[[ Records provided open ]]
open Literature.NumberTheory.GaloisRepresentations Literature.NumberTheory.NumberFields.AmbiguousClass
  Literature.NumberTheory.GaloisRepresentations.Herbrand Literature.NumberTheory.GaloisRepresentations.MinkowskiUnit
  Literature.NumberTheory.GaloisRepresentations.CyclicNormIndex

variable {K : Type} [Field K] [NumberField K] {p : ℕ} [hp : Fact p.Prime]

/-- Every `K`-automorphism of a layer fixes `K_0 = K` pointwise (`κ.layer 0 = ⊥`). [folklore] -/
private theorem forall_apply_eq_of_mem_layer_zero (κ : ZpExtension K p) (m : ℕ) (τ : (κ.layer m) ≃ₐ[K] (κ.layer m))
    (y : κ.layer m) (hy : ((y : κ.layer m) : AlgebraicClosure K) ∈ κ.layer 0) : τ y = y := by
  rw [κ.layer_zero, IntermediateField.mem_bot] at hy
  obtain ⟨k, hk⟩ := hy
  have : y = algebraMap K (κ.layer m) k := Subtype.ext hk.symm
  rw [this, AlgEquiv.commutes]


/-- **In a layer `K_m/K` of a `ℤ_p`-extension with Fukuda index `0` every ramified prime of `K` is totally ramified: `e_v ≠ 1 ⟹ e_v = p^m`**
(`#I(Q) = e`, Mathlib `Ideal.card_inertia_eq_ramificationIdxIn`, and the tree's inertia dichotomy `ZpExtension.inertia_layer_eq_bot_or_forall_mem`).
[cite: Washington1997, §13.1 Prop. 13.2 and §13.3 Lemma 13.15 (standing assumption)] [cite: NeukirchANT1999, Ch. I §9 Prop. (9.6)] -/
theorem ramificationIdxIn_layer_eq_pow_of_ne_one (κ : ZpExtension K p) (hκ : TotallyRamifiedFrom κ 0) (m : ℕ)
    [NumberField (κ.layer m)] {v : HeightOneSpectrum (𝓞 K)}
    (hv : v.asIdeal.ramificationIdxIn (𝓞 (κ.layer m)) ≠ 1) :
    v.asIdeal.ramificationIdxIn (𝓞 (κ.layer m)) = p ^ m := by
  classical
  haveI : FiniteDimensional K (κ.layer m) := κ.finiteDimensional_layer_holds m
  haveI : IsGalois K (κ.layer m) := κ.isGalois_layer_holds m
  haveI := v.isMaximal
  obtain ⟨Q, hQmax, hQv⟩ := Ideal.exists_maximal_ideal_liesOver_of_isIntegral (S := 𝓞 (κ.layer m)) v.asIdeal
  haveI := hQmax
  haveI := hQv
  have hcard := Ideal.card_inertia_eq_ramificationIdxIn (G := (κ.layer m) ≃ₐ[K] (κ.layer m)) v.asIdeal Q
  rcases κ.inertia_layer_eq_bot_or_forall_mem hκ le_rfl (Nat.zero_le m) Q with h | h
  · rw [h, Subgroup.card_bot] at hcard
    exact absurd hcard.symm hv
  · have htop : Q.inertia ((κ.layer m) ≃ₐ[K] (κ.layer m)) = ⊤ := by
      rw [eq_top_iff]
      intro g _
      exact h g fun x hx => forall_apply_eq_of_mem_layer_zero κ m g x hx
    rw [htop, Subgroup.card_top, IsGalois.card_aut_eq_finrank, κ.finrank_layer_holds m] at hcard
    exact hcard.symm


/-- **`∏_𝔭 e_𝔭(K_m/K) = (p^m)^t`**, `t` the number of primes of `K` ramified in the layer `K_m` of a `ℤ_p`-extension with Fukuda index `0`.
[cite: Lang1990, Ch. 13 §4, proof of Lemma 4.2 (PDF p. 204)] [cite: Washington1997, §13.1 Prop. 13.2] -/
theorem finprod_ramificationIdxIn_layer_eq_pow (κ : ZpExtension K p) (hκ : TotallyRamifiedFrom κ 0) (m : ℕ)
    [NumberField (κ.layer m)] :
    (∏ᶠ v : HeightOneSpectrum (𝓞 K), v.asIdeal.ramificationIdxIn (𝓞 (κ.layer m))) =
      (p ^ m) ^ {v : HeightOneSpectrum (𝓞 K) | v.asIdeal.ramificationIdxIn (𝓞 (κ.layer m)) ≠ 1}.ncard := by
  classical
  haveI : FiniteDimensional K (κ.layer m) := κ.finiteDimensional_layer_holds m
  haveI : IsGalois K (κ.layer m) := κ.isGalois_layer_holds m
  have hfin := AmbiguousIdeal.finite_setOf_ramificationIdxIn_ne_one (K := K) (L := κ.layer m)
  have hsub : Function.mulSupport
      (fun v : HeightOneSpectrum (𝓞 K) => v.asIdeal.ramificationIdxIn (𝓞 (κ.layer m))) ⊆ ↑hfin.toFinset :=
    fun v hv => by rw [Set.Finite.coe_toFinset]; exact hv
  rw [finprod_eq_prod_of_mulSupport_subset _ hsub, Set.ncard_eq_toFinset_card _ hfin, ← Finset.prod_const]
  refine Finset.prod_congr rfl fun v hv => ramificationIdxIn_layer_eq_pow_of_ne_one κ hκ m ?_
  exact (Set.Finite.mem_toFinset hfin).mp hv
[[ Records provided closed ]]
• [Activity]:
Copy out the full set of records precisely, leaving nothing out.

• [Answer space]:
open Literature.NumberTheory.GaloisRepresentations Literature.NumberTheory.NumberFields.AmbiguousClass
  Literature.NumberTheory.GaloisRepresentations.Herbrand Literature.NumberTheory.GaloisRepresentations.MinkowskiUnit
  Literature.NumberTheory.GaloisRepresentations.CyclicNormIndex

variable {K : Type} [Field K] [NumberField K] {p : ℕ} [hp : Fact p.Prime]

/-- Every `K`-automorphism of a layer fixes `K_0 = K` pointwise (`κ.layer 0 = ⊥`). [folklore] -/
private theorem forall_apply_eq_of_mem_layer_zero (κ : ZpExtension K p) (m : ℕ) (τ : (κ.layer m) ≃ₐ[K] (κ.layer m))
    (y : κ.layer m) (hy : ((y : κ.layer m) : AlgebraicClosure K) ∈ κ.layer 0) : τ y = y := by
  rw [κ.layer_zero, IntermediateField.mem_bot] at hy
  obtain ⟨k, hk⟩ := hy
  have : y = algebraMap K (κ.layer m) k := Subtype.ext hk.symm
  rw [this, AlgEquiv.commutes]


/-- **In a layer `K_m/K` of a `ℤ_p`-extension with Fukuda index `0` every ramified prime of `K` is totally ramified: `e_v ≠ 1 ⟹ e_v = p^m`**
(`#I(Q) = e`, Mathlib `Ideal.card_inertia_eq_ramificationIdxIn`, and the tree's inertia dichotomy `ZpExtension.inertia_layer_eq_bot_or_forall_mem`).
[cite: Washington1997, §13.1 Prop. 13.2 and §13.3 Lemma 13.15 (standing assumption)] [cite: NeukirchANT1999, Ch. I §9 Prop. (9.6)] -/
theorem ramificationIdxIn_layer_eq_pow_of_ne_one (κ : ZpExtension K p) (hκ : TotallyRamifiedFrom κ 0) (m : ℕ)
    [NumberField (κ.layer m)] {v : HeightOneSpectrum (𝓞 K)}
    (hv : v.asIdeal.ramificationIdxIn (𝓞 (κ.layer m)) ≠ 1) :
    v.asIdeal.ramificationIdxIn (𝓞 (κ.layer m)) = p ^ m := by
  classical
  haveI : FiniteDimensional K (κ.layer m) := κ.finiteDimensional_layer_holds m
  haveI : IsGalois K (κ.layer m) := κ.isGalois_layer_holds m
  haveI := v.isMaximal
  obtain ⟨Q, hQmax, hQv⟩ := Ideal.exists_maximal_ideal_liesOver_of_isIntegral (S := 𝓞 (κ.layer m)) v.asIdeal
  haveI := hQmax
  haveI := hQv
  have hcard := Ideal.card_inertia_eq_ramificationIdxIn (G := (κ.layer m) ≃ₐ[K] (κ.layer m)) v.asIdeal Q
  rcases κ.inertia_layer_eq_bot_or_forall_mem hκ le_rfl (Nat.zero_le m) Q with h | h
  · rw [h, Subgroup.card_bot] at hcard
    exact absurd hcard.symm hv
  · have htop : Q.inertia ((κ.layer m) ≃ₐ[K] (κ.layer m)) = ⊤ := by
      rw [eq_top_iff]
      intro g _
      exact h g fun x hx => forall_apply_eq_of_mem_layer_zero κ m g x hx
    rw [htop, Subgroup.card_top, IsGalois.card_aut_eq_finrank, κ.finrank_layer_holds m] at hcard
    exact hcard.symm


/-- **`∏_𝔭 e_𝔭(K_m/K) = (p^m)^t`**, `t` the number of primes of `K` ramified in the layer `K_m` of a `ℤ_p`-extension with Fukuda index `0`.
[cite: Lang1990, Ch. 13 §4, proof of Lemma 4.2 (PDF p. 204)] [cite: Washington1997, §13.1 Prop. 13.2] -/
theorem finprod_ramificationIdxIn_layer_eq_pow (κ : ZpExtension K p) (hκ : TotallyRamifiedFrom κ 0) (m : ℕ)
    [NumberField (κ.layer m)] :
    (∏ᶠ v : HeightOneSpectrum (𝓞 K), v.asIdeal.ramificationIdxIn (𝓞 (κ.layer m))) =
      (p ^ m) ^ {v : HeightOneSpectrum (𝓞 K) | v.asIdeal.ramificationIdxIn (𝓞 (κ.layer m)) ≠ 1}.ncard := by
  classical
  haveI : FiniteDimensional K (κ.layer m) := κ.finiteDimensional_layer_holds m
  haveI : IsGalois K (κ.layer m) := κ.isGalois_layer_holds m
  have hfin := AmbiguousIdeal.finite_setOf_ramificationIdxIn_ne_one (K := K) (L := κ.layer m)
  have hsub : Function.mulSupport
      (fun v : HeightOneSpectrum (𝓞 K) => v.asIdeal.ramificationIdxIn (𝓞 (κ.layer m))) ⊆ ↑hfin.toFinset :=
    fun v hv => by rw [Set.Finite.coe_toFinset]; exact hv
  rw [finprod_eq_prod_of_mulSupport_subset _ hsub, Set.ncard_eq_toFinset_card _ hfin, ← Finset.prod_const]
  refine Finset.prod_congr rfl fun v hv => ramificationIdxIn_layer_eq_pow_of_ne_one κ hκ m ?_
  exact (Set.Finite.mem_toFinset hfin).mp hv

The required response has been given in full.